Rousta AM ; Safari S ; Ranjbar MF ; Aghili SH
Authors

Source: Journal of Emergency Practice and Trauma Published:2024


Abstract

Objective: Acute exacerbation of chronic obstructive pulmonary disease (COPD) is a significant healthcare burden. This study aimed to compare three risk assessment tools in predicting the outcomes of COPD exacerbation. Methods: This prospective cohort study was conducted between October 2023 and November 2024 at five hospitals in Iran (three in Tehran, one in Shahr-e-Rey, and one in Nehbandan). A total of 392 patients admitted with acute exacerbation of COPD were enrolled using consecutive sampling. The predictive accuracy of the Ottawa COPD Risk Scale (OCRS), DECAF, and BAP-65 for adverse outcomes (ICU admission, mechanical ventilation, and mortality) was assessed. The area under the receiver operating characteristic curve (AUC-ROC) and performance metrics (sensitivity, specificity, predictive values, and likelihood ratios) were calculated for each score. AUCs were compared using paired sample ROC analysis with significance set at P< 0.05. Results: The AUCs for OCRS, DECAF, and BAP-65 in predicting cumulative adverse outcomes (CAO) were 0.78 (95% CI: 0.73–0.83), 0.79 (95% CI: 0.74–0.83), and 0.79 (95% CI: 0.74–0.83), respectively (P< 0.05).
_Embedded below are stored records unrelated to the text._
import Summits.ResolutionOfSingularities.ResolutionOfSingularities.Theorems.FrobeniusLadderFInjectiveMacaulayficationClauseOfPderivNotMem
import Summits.ResolutionOfSingularities.ResolutionOfSingularities.Theorems.FrobeniusLadderFInjectiveMacaulayficationE8OffCentreRegular
import Mathlib.RingTheory.Derivation.Basic
import HarnessLib

/-!
# The specimen `f_cusp = z² + (x²+y³)³ + w⁵` is GOOD OFF ITS CUSP CURVE `C = V(z, w, x²+y³)`, at every prime `p ∉ {2, 5}`
# (crux `FrobeniusLadder.FInjectiveMacaulayfication` stmt-ResolutionOfSingularities-15315, chain w45a, hole #3β f_cusp road (plan-1 R12.2 (iv));
# seat res-L1-w45a-stub-2)

[OURS · L1 W4.5a] AI-written; AI review is weaker than expert review. NOT a statement of any manuscript; no named fact.

In the variable order of the landed `PConePrimeCarrier` (p505774: `G = X0² + X3⁵ + (X1² + X2³)³` is prime for every field, all `x̄ᵥ ≠ 0`),
`(z, x, y, w) = (X 0, X 1, X 2, X 3)`. The cusp curve `C = V(z, w, x²+y³) = V(x̄₀, x̄₃) ∩ X` (on `X = V(G)`, `z = w = 0` forces
`(x²+y³)³ = 0`). THEOREM `fcusp_offCurve_clause`: at every maximal ideal `Q` of `k[X]/(G)` with `x̄₀ ∉ Q ∨ x̄₃ ∉ Q` the per-stalk
crux clause holds, for `char k = p ∉ {2, 5}` — the Jacobian criterion through `ClauseOfPderivNotMem.stub_clauseOfPderivNotMem`:
`∂₀G = 2·X0`, `∂₃G = 5·X3⁴`. This is the `hoff` input («X is good off D ∪ C», indeed off `C`) of every f_cusp road (the M2-steps of
R12.2 (iii), the fan-instance road, #3β at `η_C`). At `p = 5` the `w`-derivative vanishes identically and at `p = 2` the `z`-derivative
does; those primes are not claimed. No definitions, no named facts. [folklore]
-/

set_option linter.dupNamespace false

noncomputable section

open MvPolynomial

namespace Summit.ResolutionOfSingularities.ResolutionOfSingularities.Theorems.FInjectiveMacaulayfication.FcuspOffCurve

open Summit.ResolutionOfSingularities.ResolutionOfSingularities.Theorems.FInjectiveMacaulayfication

variable {k : Type} [Field k]

/-- `∂₀ G = 2·X0` and `∂₃ G = 5·X3⁴`. [folklore] -/
theorem pderivs_G (A : Type) [CommRing A] :
    MvPolynomial.pderiv 0 (X 0 ^ 2 + X 3 ^ 5 + (X 1 ^ 2 + X 2 ^ 3) ^ 3 : MvPolynomial (Fin 4) A) = C 2 * X 0 ∧
      MvPolynomial.pderiv 3 (X 0 ^ 2 + X 3 ^ 5 + (X 1 ^ 2 + X 2 ^ 3) ^ 3 : MvPolynomial (Fin 4) A) = C 5 * X 3 ^ 4 := by
  constructor
  · simp only [map_add, MvPolynomial.pderiv_pow, MvPolynomial.pderiv_X_self,
      MvPolynomial.pderiv_X_of_ne (show (1 : Fin 4) ≠ 0 by decide), MvPolynomial.pderiv_X_of_ne (show (2 : Fin 4) ≠ 0 by decide),
      MvPolynomial.pderiv_X_of_ne (show (3 : Fin 4) ≠ 0 by decide), mul_zero, add_zero, mul_one, map_ofNat]
    ring
  · simp only [map_add, MvPolynomial.pderiv_pow, MvPolynomial.pderiv_X_self,
      MvPolynomial.pderiv_X_of_ne (show (0 : Fin 4) ≠ 3 by decide), MvPolynomial.pderiv_X_of_ne (show (1 : Fin 4) ≠ 3 by decide),
      MvPolynomial.pderiv_X_of_ne (show (2 : Fin 4) ≠ 3 by decide), mul_zero, add_zero, zero_add, mul_one, map_ofNat]
    ring

/-- A prime `p` different from the prime `q` is nonzero in a field of characteristic `p`… rather: `(q : k) ≠ 0` when `char k = p ≠ q`,
`q` prime. [folklore] -/
theorem natCast_prime_ne_zero_of_charP_ne (p : ℕ) [Fact p.Prime] [CharP k p] (q : ℕ) (hq : q.Prime) (hpq : p ≠ q) :
    (q : k) ≠ 0 := fun h =>
  hpq ((Nat.prime_dvd_prime_iff_eq (Fact.out : p.Prime) hq).mp ((CharP.cast_eq_zero_iff k p q).mp h))

/-- **`f_cusp` IS GOOD OFF ITS CUSP CURVE** (`char k = p ∉ {2,5}`): at every maximal ideal `Q` of `k[z,x,y,w]/(z² + w⁵ + (x²+y³)³)` with
`z̄ ∉ Q` or `w̄ ∉ Q` the localisation is Cohen–Macaulay with all parameter ideals Frobenius closed (it is regular: `∂_z = 2z` resp.
`∂_w = 5w⁴` survives in the residue field). [folklore] -/
theorem fcusp_offCurve_clause (p : ℕ) [Fact p.Prime] (hp2 : p ≠ 2) (hp5 : p ≠ 5) (k : Type) [Field k] [CharP k p]
    (G : MvPolynomial (Fin 4) k) (hG : G = X 0 ^ 2 + X 3 ^ 5 + (X 1 ^ 2 + X 2 ^ 3) ^ 3) :
    ∀ (Q : Ideal (MvPolynomial (Fin 4) k ⧸ Ideal.span {G})) [Q.IsMaximal],
      (Ideal.Quotient.mk (Ideal.span {G}) (MvPolynomial.X 0) ∉ Q ∨ Ideal.Quotient.mk (Ideal.span {G}) (MvPolynomial.X 3) ∉ Q) →
      ∀ d : ℕ, ringKrullDim (Localization.AtPrime Q) = d → ∀ s : Fin d → Localization.AtPrime Q,
        (Ideal.span (Set.range s)).radical.IsMaximal →
          RingTheory.Sequence.IsWeaklyRegular (Localization.AtPrime Q) (List.ofFn s) ∧
          ∀ y : Localization.AtPrime Q, (∃ e : ℕ, y ^ p ^ e ∈ Ideal.span
            ((fun z : Localization.AtPrime Q => z ^ p ^ e) ''
              (Ideal.span (Set.range s) : Set (Localization.AtPrime Q)))) → y ∈ Ideal.span (Set.range s) := by
  intro Q _ hQ
  haveI hprime : (Q.comap (Ideal.Quotient.mk (Ideal.span {G}))).IsPrime := Ideal.comap_isPrime _ _
  have hmem : ∀ q : MvPolynomial (Fin 4) k, q ∈ Q.comap (Ideal.Quotient.mk (Ideal.span {G})) ↔
      Ideal.Quotient.mk (Ideal.span {G}) q ∈ Q := fun q => Ideal.mem_comap
  obtain ⟨hd0, hd3⟩ := pderivs_G k
  rw [← hG] at hd0 hd3
  have h2 : (2 : k) ≠ 0 := by exact_mod_cast natCast_prime_ne_zero_of_charP_ne (k := k) p 2 Nat.prime_two hp2
  have h5 : (5 : k) ≠ 0 := by exact_mod_cast natCast_prime_ne_zero_of_charP_ne (k := k) p 5 (by norm_num) hp5
  rcases hQ with hX0 | hX3
  · -- `∂₀ G = 2·X0 ∉ P`
    refine ClauseOfPderivNotMem.stub_clauseOfPderivNotMem p k 4 G Q 0 ?_
    rw [hd0]
    intro h
    exact hX0 ((hmem _).mp (E8OffCentreRegular.mem_of_C_mul_mem _ h2 h))
  · -- `∂₃ G = 5·X3⁴ ∉ P`
    refine ClauseOfPderivNotMem.stub_clauseOfPderivNotMem p k 4 G Q 3 ?_
    rw [hd3]
    intro h
    exact hX3 ((hmem _).mp (hprime.mem_of_pow_mem 4 (E8OffCentreRegular.mem_of_C_mul_mem _ h5 h)))

/-- The off-curve locus in the form «some generator of `I_C = (x̄₀, x̄₃)` misses `Q`» used by open-restricted engines: for every
maximal `Q` NOT containing the image of `(X0, X3)` the clause holds (`p ∉ {2,5}`). [folklore] -/
theorem fcusp_clause_of_not_le (p : ℕ) [Fact p.Prime] (hp2 : p ≠ 2) (hp5 : p ≠ 5) (k : Type) [Field k] [CharP k p]
    (G : MvPolynomial (Fin 4) k) (hG : G = X 0 ^ 2 + X 3 ^ 5 + (X 1 ^ 2 + X 2 ^ 3) ^ 3) :
    ∀ (Q : Ideal (MvPolynomial (Fin 4) k ⧸ Ideal.span {G})) [Q.IsMaximal],
      ¬ (Ideal.span {Ideal.Quotient.mk (Ideal.span {G}) (MvPolynomial.X 0), Ideal.Quotient.mk (Ideal.span {G}) (MvPolynomial.X 3)} ≤ Q) →
      ∀ d : ℕ, ringKrullDim (Localization.AtPrime Q) = d → ∀ s : Fin d → Localization.AtPrime Q,
        (Ideal.span (Set.range s)).radical.IsMaximal →
          RingTheory.Sequence.IsWeaklyRegular (Localization.AtPrime Q) (List.ofFn s) ∧
          ∀ y : Localization.AtPrime Q, (∃ e : ℕ, y ^ p ^ e ∈ Ideal.span
            ((fun z : Localization.AtPrime Q => z ^ p ^ e) ''
              (Ideal.span (Set.range s) : Set (Localization.AtPrime Q)))) → y ∈ Ideal.span (Set.range s) := by
  intro Q _ hQ
  refine fcusp_offCurve_clause p hp2 hp5 k G hG Q ?_
  by_contra h
  rw [not_or, not_not, not_not] at h
  apply hQ
  rw [Ideal.span_le]
  rintro x hx
  simp only [Set.mem_insert_iff, Set.mem_singleton_iff] at hx
  rcases hx with rfl | rfl
  exacts [h.1, h.2]

end Summit.ResolutionOfSingularities.ResolutionOfSingularities.Theorems.FInjectiveMacaulayfication.FcuspOffCurve

end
For CAO, DECAF and BAP-65 demonstrated the most balanced performance at optimal cutoff, with sensitivities of 69.8% (95% CI: 61.9–75.4) and 68.2% (95% CI: 59.7–75.6) and specificities of 78.7% (95% CI: 0.74.5–0.81.8) and 78% (95% CI: 72.5–82.5). OCRS had a sensitivity of 61.2% (95% CI: 52.6–0.77) and a specificity of 84.8% (95% CI: 80.3–89.5). No significant confounding or effect modifications from demographics, lifestyle factors, or comorbidities were found except for age with DECAF, which performed better in younger patients. Conclusion: DECAF and BAP-65 showed the most balanced performances in predicting CAO amongst the three tools. Paired with a clinician’s judgment, these tools offer valuable insights for better triage and clinical decision-making in managing acute COPD exacerbation. © 2024 The Author(s).